SİROZ HASTALIĞININ BELİRTİLERİ :
Hastalığı başlangıç ve ileri evre olmak üzere ikiye ayırırsak;
Hastalık ilk ortaya çıktığında yorgunluk, çabuk yorulma, iştahsızlık, sarılık, kaşıntı, bulantı, aşırı gaz birikimi, özellikle bacaklarda ve karında şişlik, kabızlık, erkeklerin gögsünün büyümesi görülür. Bunlar sadece sirozda ortaya çıkan beliritler değildir. Başka hastalıklarda da bu belirtiler görülebilir bu yüzden doktor tanı koymadan bu belirtiler bende var,ben siroz oldum galiba deyip,endişeye kapılamamak gerekir.Siroz tehşisinde doktor ve doktorların tanısı şarttır.

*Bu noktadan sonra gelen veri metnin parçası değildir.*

/-- **BSD₃ AT `205128l2` modulo print and displayed numerics, by the twist-unit road** — `BSDp W 3` from `u1_at_205128l2` (upper half) and g8's LOWER half
`RamifiedHeegnerPairL1Intrinsic.lowerHalf_three_205128l2` (`9 ∣ #Ш(E)` by the rigorous 3-descent certificate `27 ∣ #Sel₃(E)`, displayed as `hSel`, with
`#Ш(E)_an = q`, `ord₃ q ≤ 2` displayed), glued by `Typed.missingPPartAt_of_lower_of_upper` + `Typed.bsdp_of_missingPPartAt` (GZK). Per curve, CONDITIONAL on
every displayed input and the seven printed facts; nothing booked; BSD is not proved by this. [cite: Miller2011LMS, Def. 1.1] [cite: SchaeferStoll2004, Cor. 5.9]
[cite: MatarNekovar2019, Thm. 0.7 (p. 456)] [cite: Cremona2006, Table 1 (Cremona label 205128l2)] -/
theorem bsd3_at_205128l2
    (hGZ : ∀ (N : ℕ) [NeZero N] (W : WeierstrassCurve ℚ) (K : Type) [Field K] [NumberField K], gross_zagier N W K)
    (hKo : ∀ (N : ℕ) [NeZero N] (W : WeierstrassCurve ℚ) (K : Type) [Field K] [NumberField K], kolyvagin N W K)
    (hGZK : rank_eq_analyticRank_of_analyticRank_le_one) (hmod : hasEntireLFunction_rat)
    (hGZ73 : GrossZagier1986_thm_I_7_3)
    (hMN : MatarNekovar2019.thm07_padicValNat_card_sha_primary_add_le_of_globalDivisibility_of_irreducible)
    (hCassels : bsdRHS_eq_of_isIsogenous)
    {W : WeierstrassCurve ℚ} [W.IsElliptic] [W.IsGloballyMinimal] (hWeq : W = (⟨0, 0, 0, -2285741979, -42061737232170⟩ : WeierstrassCurve ℚ))
    (hN : W.conductorNorm ℤ = 205128) [NeZero (W.conductorNorm ℤ)] (hr : W.analyticRank = 1)
    {q : ℚ} (hq : shaAn W = (q : ℂ)) (hv : padicValRat 3 q ≤ 2) (hSel : 3 ^ 3 ∣ Nat.card (W.selmerGroup 3))
    (Dt : ModularParametrizationData W (W.conductorNorm ℤ)) (hc : ¬ (3 : ℤ) ∣ Dt.c)
    (hLt : (W.quadraticTwist ((-887 : ℤ) : ℚ)).entireLFunction 1 ≠ 0)
    {qd : ℚ} (hqd : haveI := isElliptic_sWd205128l2; shaAn (⟨0, 0, 0, -1798350931075851, 29353376524150019793510⟩ : WeierstrassCurve ℚ) = (qd : ℂ)) (hvd : padicValRat 3 qd ≤ 0) :
    BSDp W 3 := by
  have hup : MissingUpperBoundAt W 3 := u1_at_205128l2 hGZ hKo hGZK hmod hGZ73 hMN hCassels hWeq hN hr Dt hc hLt hqd hvd
  subst hWeq
  have hlow : MissingLowerBoundAt (⟨0, 0, 0, -2285741979, -42061737232170⟩ : WeierstrassCurve ℚ) 3 :=
    RamifiedHeegnerPairL1Intrinsic.lowerHalf_three_205128l2 hGZK hr hq hv hSel
  exact Typed.bsdp_of_missingPPartAt _ 3 hGZK hr.le (Typed.missingPPartAt_of_lower_of_upper _ 3 hlow hup)

/-! ## §4 `182853c1` = `[0, 0, 1, -522, -9187]`, `N = 182853 = 3^2·11·1847`, `K = ℚ(√-239)`, `Wd = [0, 0, 1, -29817162, 125416766873]` (`N(Wd) = 10444746213`, `∏c(Wd) = 4`, `#Wd(ℚ)_tors = 1`, `#Ш(Wd)_an = 4`; `L(E^{(-239)},1) = 1.0971237783`) -/

/-- **THE TWIST-UNIT DATUM AT `182853c1` over `K = ℚ(√-239)`** — `SchneiderFree.Upper.TwistUnitFieldAt W 3` at `W = E`, member `W₂ = E`. KERNEL: the field
(`sqrtField (-239)`, imaginary quadratic, `d_K = -239` odd), the Heegner hypothesis at `N = 182853` (`-239 ≡ 1 (mod 8)`, `(-239/ℓ) = 1` at the odd `ℓ ∣ N`),
Kraus minimality of `Wd` (`isGloballyMinimal_sWd182853c1`, by name), the twist identity `Cd • E^{(-239)} = Wd` with `Cd = [1, 0, 0, 1/2)]`. DISPLAYED: Cremona's
`N(E) = 182853` (`hN`), `L(E^{(-239)},1) = 1.0971237783 ≠ 0` (`hLt`, PARI `ellL1` = `lfun`), `#Ш(Wd)_an = 4` (`hqd`/`hvd`; g9 kit j304074, g11 TU census).
A per-curve certificate of the research statement TU₁; nothing booked; BSD is not proved by this. [cite: KrizLi2019, Thm. 1.20]
[cite: GrossZagier1986, Thm. I.(6.3)] [cite: Cremona2006, Table 1 (Cremona label 182853c1)] -/
theorem tu_at_182853c1 {W : WeierstrassCurve ℚ} [W.IsElliptic] [W.IsGloballyMinimal] (hWeq : W = (⟨0, 0, 1, -522, -9187⟩ : WeierstrassCurve ℚ))
    (hN : W.conductorNorm ℤ = 182853) (hLt : (W.quadraticTwist ((-239 : ℤ) : ℚ)).entireLFunction 1 ≠ 0)
    {qd : ℚ} (hqd : haveI := isElliptic_sWd182853c1; shaAn (⟨0, 0, 1, -29817162, 125416766873⟩ : WeierstrassCurve ℚ) = (qd : ℂ)) (hvd : padicValRat 3 qd ≤ 0) :
    Upper.TwistUnitFieldAt W 3 := by
  subst hWeq
  haveI := isElliptic_sWd182853c1; haveI := isGloballyMinimal_sWd182853c1
  haveI : Fact ((-239 : ℤ) < 0) := ⟨by norm_num⟩
  have hjac : ∀ ℓ : ℕ, ℓ.Prime → ℓ ∣ 182853 → ℓ ≠ 2 → jacobiSym (-239) ℓ = 1 := by
    intro ℓ hℓ hℓN hℓ2
    have hmem : ℓ ∈ Nat.primeFactors 182853 := Nat.mem_primeFactors.mpr ⟨hℓ, hℓN, by norm_num⟩
    have hpf : Nat.primeFactors 182853 = {3, 11, 1847} := by decide +kernel
    rw [hpf] at hmem
    simp only [Finset.mem_insert, Finset.mem_singleton] at hmem
    rcases hmem with rfl | rfl | rfl
    all_goals norm_num
  have hWd : (⟨1, (0 : ℚ), (0 : ℚ), ((1 : ℚ)/2)⟩ : VariableChange ℚ) •
      (⟨0, 0, 1, -522, -9187⟩ : WeierstrassCurve ℚ).quadraticTwist ((-239 : ℤ) : ℚ) = (⟨0, 0, 1, -29817162, 125416766873⟩ : WeierstrassCurve ℚ) := by
    push_cast
    ext <;> simp [WeierstrassCurve.variableChange_a₁, WeierstrassCurve.variableChange_a₂,
      WeierstrassCurve.variableChange_a₃, WeierstrassCurve.variableChange_a₄, WeierstrassCurve.variableChange_a₆,
      WeierstrassCurve.quadraticTwist, WeierstrassCurve.b₂, WeierstrassCurve.b₄, WeierstrassCurve.b₆] <;> norm_num
  exact twistUnitFieldAt_of_sqrtField _ 3 182853 (-239) (by norm_num)
    (by rw [show (-239 : ℤ).natAbs = 239 by rfl, Nat.squarefree_iff_nodup_primeFactorsList (by norm_num)]; simp)
    hjac hN hLt _ _ hWd hqd hvd

/-- **U₁ AT `182853c1` BY THE TWIST-UNIT ROAD** — `MissingUpperBoundAt W 3` (`ord₃ #Ш(E) ≤ ord₃ #Ш(E)_an`) at `W = E` from rhp-p2 g7 §3
`leafRankOneUpper_three_tamFree_of_print_of_twistUnit`: PRINTED binders `hGZ hKo hGZK hmod hGZ73 hMN hCassels` (Gross–Zagier ∀, Kolyvagin ∀, GZK,
Version L, GZ I.(7.3), Matar–Nekovář 2019 Thm 0.7 irreducible form, Cassels); KERNEL: `∏ c_ℓ(E) = 2` (k1 `tamagawaProduct_g182853c1` by name), `¬ CM` (`j = c₄³/Δ` is none of the
thirteen CM `j`-invariants, `hasCM_iff_j_mem_holds` + `norm_num`), `Addv ∧ SubGss` at `3` (`subGss_g182853c1_3`), and everything kernel in `tu_at_182853c1`; DISPLAYED: `hN`, `hr` (`r_an(E) = 1`, Cremona),
the parametrisation datum `Dt` at level `N_E` with `3 ∤ c(Dt)` (`hc`; Manin constant `1` for this optimal curve, Cremona `manin.txt`), `hLt`, `hqd`/`hvd`.
NO S2, NO Σ, NO L₀, NO image hypothesis. Per curve; U₁ (26022) stays OPEN; BSD is not proved by this.
[cite: MatarNekovar2019, Thm. 0.7 (p. 456) and §0.11 (p. 457)] [cite: GrossZagier1986, Thm. I.(6.3) and (7.3)] [cite: Miller2011LMS, Def. 1.1]
[cite: Cremona2006, Table 1 (Cremona label 182853c1)] -/
theorem u1_at_182853c1
    (hGZ : ∀ (N : ℕ) [NeZero N] (W : WeierstrassCurve ℚ) (K : Type) [Field K] [NumberField K], gross_zagier N W K)
    (hKo : ∀ (N : ℕ) [NeZero N] (W : WeierstrassCurve ℚ) (K : Type) [Field K] [NumberField K], kolyvagin N W K)
    (hGZK : rank_eq_analyticRank_of_analyticRank_le_one) (hmod : hasEntireLFunction_rat)
    (hGZ73 : GrossZagier1986_thm_I_7_3)
    (hMN : MatarNekovar2019.thm07_padicValNat_card_sha_primary_add_le_of_globalDivisibility_of_irreducible)
    (hCassels : bsdRHS_eq_of_isIsogenous)
    {W : WeierstrassCurve ℚ} [W.IsElliptic] [W.IsGloballyMinimal] (hWeq : W = (⟨0, 0, 1, -522, -9187⟩ : WeierstrassCurve ℚ))
    (hN : W.conductorNorm ℤ = 182853) [NeZero (W.conductorNorm ℤ)] (hr : W.analyticRank = 1)
    (Dt : ModularParametrizationData W (W.conductorNorm ℤ)) (hc : ¬ (3 : ℤ) ∣ Dt.c)
    (hLt : (W.quadraticTwist ((-239 : ℤ) : ℚ)).entireLFunction 1 ≠ 0)
    {qd : ℚ} (hqd : haveI := isElliptic_sWd182853c1; shaAn (⟨0, 0, 1, -29817162, 125416766873⟩ : WeierstrassCurve ℚ) = (qd : ℂ)) (hvd : padicValRat 3 qd ≤ 0) :
    MissingUpperBoundAt W 3 := by
  have hTU : Upper.TwistUnitFieldAt W 3 := tu_at_182853c1 hWeq hN hLt hqd hvd
  subst hWeq
  have hI : integralModelInt (⟨0, 0, 1, -522, -9187⟩ : WeierstrassCurve ℚ) = (⟨0, 0, 1, -522, -9187⟩ : WeierstrassCurve ℤ) :=
    integralModelInt_eq_of_map_eq _ (map_mk_int 0 0 1 (-522) (-9187))
  have htam : ¬ 3 ∣ (⟨0, 0, 1, -522, -9187⟩ : WeierstrassCurve ℚ).tamagawaProduct := by rw [tamagawaProduct_g182853c1 hI]; norm_num
  have hCM : ¬ (⟨0, 0, 1, -522, -9187⟩ : WeierstrassCurve ℚ).HasCM := fun hCM ↦ by
    have hj := (WeierstrassCurve.hasCM_iff_j_mem_holds (⟨0, 0, 1, -522, -9187⟩ : WeierstrassCurve ℚ)).1 hCM
    rw [WeierstrassCurve.j, Units.val_inv_eq_inv_val, WeierstrassCurve.coe_Δ'] at hj
    simp only [cmJInvariants, Finset.mem_insert, Finset.mem_singleton] at hj
    norm_num [WeierstrassCurve.Δ, WeierstrassCurve.b₂, WeierstrassCurve.b₄, WeierstrassCurve.b₆, WeierstrassCurve.b₈,
      WeierstrassCurve.c₄] at hj
  exact leafRankOneUpper_three_tamFree_of_print_of_twistUnit hGZ hKo hGZK hmod hGZ73 hMN hCassels _ hCM subGss_g182853c1_3.1 subGss_g182853c1_3.2
    hr htam Dt hc hTU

Hastalığın daha ileri evresinde beliritler şiddetli ve tanı koydurucudur. Gözle görülür bir kilo kaybı vardır. Hasta yemek yemek istemez. Bacaklar zayıflar. Dokularda su tutulamaz. Yemek borusundaki damarlar patlayarak iç kanama olabilir. Karaciğer zehirli maddeleri süzer fakat siroz sonucu bu görevi yapamaz ve bu zehirli maddeler hücreleri tahrip eder. Beyin hücrelerinin hasarı sonucu kişi aptallaşır, motive olmada güçlük çeker. Cinsel istek azalmıştır hatta ilerledikçe iktidarsızlık gelişir. Aç karnına kusmaya başlar, geceleri idrar yapması fazlalaşır. Hastanın görünümü değişmiştir. Yanakları kızarmıştır. Hormonal dengesizlik sonucu vücut kılları dökülür , damarlar genişler ve boyunda, sırtta görülür bir hal alır.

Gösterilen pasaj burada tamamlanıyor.